=== INSTRUCTIONS TO FOLLOW ===
Reproduce the records below exactly, but only between the lines holding "fresh sector label" and "(ht0 : 0 ≤ t)", inclusive.

Start of STORED DATA

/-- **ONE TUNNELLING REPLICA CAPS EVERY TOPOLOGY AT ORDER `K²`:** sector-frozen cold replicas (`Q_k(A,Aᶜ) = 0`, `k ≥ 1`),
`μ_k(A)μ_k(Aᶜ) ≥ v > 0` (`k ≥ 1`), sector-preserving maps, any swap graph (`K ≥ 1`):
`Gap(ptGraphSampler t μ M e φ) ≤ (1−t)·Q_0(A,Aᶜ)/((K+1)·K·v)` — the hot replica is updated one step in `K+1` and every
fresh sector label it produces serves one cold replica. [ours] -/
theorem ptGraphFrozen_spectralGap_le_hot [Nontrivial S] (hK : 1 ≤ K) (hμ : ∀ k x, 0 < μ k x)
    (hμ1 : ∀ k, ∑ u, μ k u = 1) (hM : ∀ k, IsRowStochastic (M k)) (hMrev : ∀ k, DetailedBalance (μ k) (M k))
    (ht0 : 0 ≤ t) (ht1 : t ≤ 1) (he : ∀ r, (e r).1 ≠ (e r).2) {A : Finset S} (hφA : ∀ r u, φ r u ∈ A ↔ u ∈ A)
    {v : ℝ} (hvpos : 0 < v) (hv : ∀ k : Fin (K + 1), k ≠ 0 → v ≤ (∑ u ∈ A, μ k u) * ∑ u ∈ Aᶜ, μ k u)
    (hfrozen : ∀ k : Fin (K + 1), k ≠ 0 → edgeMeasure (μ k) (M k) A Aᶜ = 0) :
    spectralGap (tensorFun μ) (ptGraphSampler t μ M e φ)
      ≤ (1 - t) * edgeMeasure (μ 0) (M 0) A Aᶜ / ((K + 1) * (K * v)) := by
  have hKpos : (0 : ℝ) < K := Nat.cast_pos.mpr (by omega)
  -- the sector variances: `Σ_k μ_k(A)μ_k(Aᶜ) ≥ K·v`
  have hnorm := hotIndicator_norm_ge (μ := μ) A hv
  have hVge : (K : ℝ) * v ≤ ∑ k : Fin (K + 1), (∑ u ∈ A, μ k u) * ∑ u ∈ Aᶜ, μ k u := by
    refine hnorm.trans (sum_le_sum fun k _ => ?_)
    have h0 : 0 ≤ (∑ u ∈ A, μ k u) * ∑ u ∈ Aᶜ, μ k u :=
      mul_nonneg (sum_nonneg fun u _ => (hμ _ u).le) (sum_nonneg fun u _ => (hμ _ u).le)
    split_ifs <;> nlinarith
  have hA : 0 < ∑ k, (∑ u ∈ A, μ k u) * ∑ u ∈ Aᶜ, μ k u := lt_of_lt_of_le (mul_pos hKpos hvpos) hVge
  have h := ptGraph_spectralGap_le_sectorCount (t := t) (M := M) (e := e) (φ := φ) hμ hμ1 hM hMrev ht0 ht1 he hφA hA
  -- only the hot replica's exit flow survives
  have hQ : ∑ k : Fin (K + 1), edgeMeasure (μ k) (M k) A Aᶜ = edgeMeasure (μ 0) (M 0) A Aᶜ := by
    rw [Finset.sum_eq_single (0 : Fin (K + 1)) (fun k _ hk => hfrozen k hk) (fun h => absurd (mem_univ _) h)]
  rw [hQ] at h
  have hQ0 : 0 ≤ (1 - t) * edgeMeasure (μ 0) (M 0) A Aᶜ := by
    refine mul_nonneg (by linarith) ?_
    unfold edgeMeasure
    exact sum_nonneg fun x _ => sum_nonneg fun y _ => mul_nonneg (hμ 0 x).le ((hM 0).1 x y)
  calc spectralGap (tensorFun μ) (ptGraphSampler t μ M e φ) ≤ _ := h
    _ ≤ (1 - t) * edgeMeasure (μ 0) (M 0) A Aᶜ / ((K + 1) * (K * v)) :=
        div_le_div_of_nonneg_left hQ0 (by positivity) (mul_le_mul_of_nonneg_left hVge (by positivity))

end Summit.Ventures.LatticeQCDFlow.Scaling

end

End of STORED DATA
Start of STORED DATA

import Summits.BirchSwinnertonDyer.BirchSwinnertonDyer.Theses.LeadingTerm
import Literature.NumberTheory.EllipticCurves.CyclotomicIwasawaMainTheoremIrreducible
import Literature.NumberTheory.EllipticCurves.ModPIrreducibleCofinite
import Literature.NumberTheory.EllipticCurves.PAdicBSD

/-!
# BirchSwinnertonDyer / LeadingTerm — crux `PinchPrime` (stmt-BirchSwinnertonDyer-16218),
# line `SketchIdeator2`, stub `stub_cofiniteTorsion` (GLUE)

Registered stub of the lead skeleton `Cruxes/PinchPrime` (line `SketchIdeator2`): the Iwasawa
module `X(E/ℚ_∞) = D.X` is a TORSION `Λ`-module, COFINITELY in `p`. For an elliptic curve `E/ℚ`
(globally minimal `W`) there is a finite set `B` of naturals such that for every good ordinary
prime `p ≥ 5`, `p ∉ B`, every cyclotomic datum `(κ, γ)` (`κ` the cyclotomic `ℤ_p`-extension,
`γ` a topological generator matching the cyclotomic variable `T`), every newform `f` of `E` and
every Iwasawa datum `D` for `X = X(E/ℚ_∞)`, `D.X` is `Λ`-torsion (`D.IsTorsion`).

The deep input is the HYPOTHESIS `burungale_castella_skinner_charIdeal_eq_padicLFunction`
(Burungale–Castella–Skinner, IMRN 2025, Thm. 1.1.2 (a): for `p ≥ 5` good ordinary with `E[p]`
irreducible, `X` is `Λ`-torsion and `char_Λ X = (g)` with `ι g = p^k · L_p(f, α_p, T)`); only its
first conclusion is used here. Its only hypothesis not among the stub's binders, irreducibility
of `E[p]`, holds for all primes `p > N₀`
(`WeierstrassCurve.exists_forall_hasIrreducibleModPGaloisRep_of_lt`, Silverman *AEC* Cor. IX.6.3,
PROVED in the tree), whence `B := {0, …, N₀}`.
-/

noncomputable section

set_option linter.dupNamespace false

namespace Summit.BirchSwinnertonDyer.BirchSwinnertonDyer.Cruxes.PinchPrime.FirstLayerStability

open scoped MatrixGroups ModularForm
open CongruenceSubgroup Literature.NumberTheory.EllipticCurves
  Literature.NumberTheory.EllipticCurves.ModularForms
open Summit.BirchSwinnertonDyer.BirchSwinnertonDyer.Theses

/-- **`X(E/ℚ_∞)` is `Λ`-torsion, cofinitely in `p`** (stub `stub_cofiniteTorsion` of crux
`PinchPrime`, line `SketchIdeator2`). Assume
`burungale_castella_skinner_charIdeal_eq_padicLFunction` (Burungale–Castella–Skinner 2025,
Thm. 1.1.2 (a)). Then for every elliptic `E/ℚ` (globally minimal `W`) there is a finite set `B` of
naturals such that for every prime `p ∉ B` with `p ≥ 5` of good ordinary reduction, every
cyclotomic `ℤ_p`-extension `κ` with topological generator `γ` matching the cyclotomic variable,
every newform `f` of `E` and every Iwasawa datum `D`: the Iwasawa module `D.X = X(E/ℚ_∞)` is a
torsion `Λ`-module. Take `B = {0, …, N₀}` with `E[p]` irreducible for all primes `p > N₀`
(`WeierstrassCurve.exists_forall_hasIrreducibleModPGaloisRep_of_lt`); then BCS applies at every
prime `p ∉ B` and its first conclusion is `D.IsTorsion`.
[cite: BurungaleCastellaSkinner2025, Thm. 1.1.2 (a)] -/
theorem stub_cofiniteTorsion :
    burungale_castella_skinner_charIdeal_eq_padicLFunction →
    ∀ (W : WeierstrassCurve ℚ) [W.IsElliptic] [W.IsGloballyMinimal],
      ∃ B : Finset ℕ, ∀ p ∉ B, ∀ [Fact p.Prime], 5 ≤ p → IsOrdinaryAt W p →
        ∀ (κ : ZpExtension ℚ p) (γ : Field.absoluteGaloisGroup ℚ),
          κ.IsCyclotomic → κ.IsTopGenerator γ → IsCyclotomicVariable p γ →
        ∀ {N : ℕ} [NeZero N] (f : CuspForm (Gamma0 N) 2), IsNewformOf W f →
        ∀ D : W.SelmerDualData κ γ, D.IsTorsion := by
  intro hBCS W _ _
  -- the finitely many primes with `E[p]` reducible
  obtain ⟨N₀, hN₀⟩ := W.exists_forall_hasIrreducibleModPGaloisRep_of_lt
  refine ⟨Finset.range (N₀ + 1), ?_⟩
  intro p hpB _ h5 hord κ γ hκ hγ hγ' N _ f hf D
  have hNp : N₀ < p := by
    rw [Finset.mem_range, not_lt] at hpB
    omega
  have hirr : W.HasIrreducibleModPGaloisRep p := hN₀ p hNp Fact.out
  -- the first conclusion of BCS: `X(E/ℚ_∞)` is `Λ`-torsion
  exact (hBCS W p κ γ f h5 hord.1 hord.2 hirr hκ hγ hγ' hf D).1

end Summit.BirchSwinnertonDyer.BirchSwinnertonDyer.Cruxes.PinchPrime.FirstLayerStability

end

End of STORED DATA

=== EXPECTED ANSWER ===
fresh sector label it produces serves one cold replica. [ours] -/
theorem ptGraphFrozen_spectralGap_le_hot [Nontrivial S] (hK : 1 ≤ K) (hμ : ∀ k x, 0 < μ k x)
    (hμ1 : ∀ k, ∑ u, μ k u = 1) (hM : ∀ k, IsRowStochastic (M k)) (hMrev : ∀ k, DetailedBalance (μ k) (M k))
    (ht0 : 0 ≤ t) (ht1 : t ≤ 1) (he : ∀ r, (e r).1 ≠ (e r).2) {A : Finset S} (hφA : ∀ r u, φ r u ∈ A ↔ u ∈ A)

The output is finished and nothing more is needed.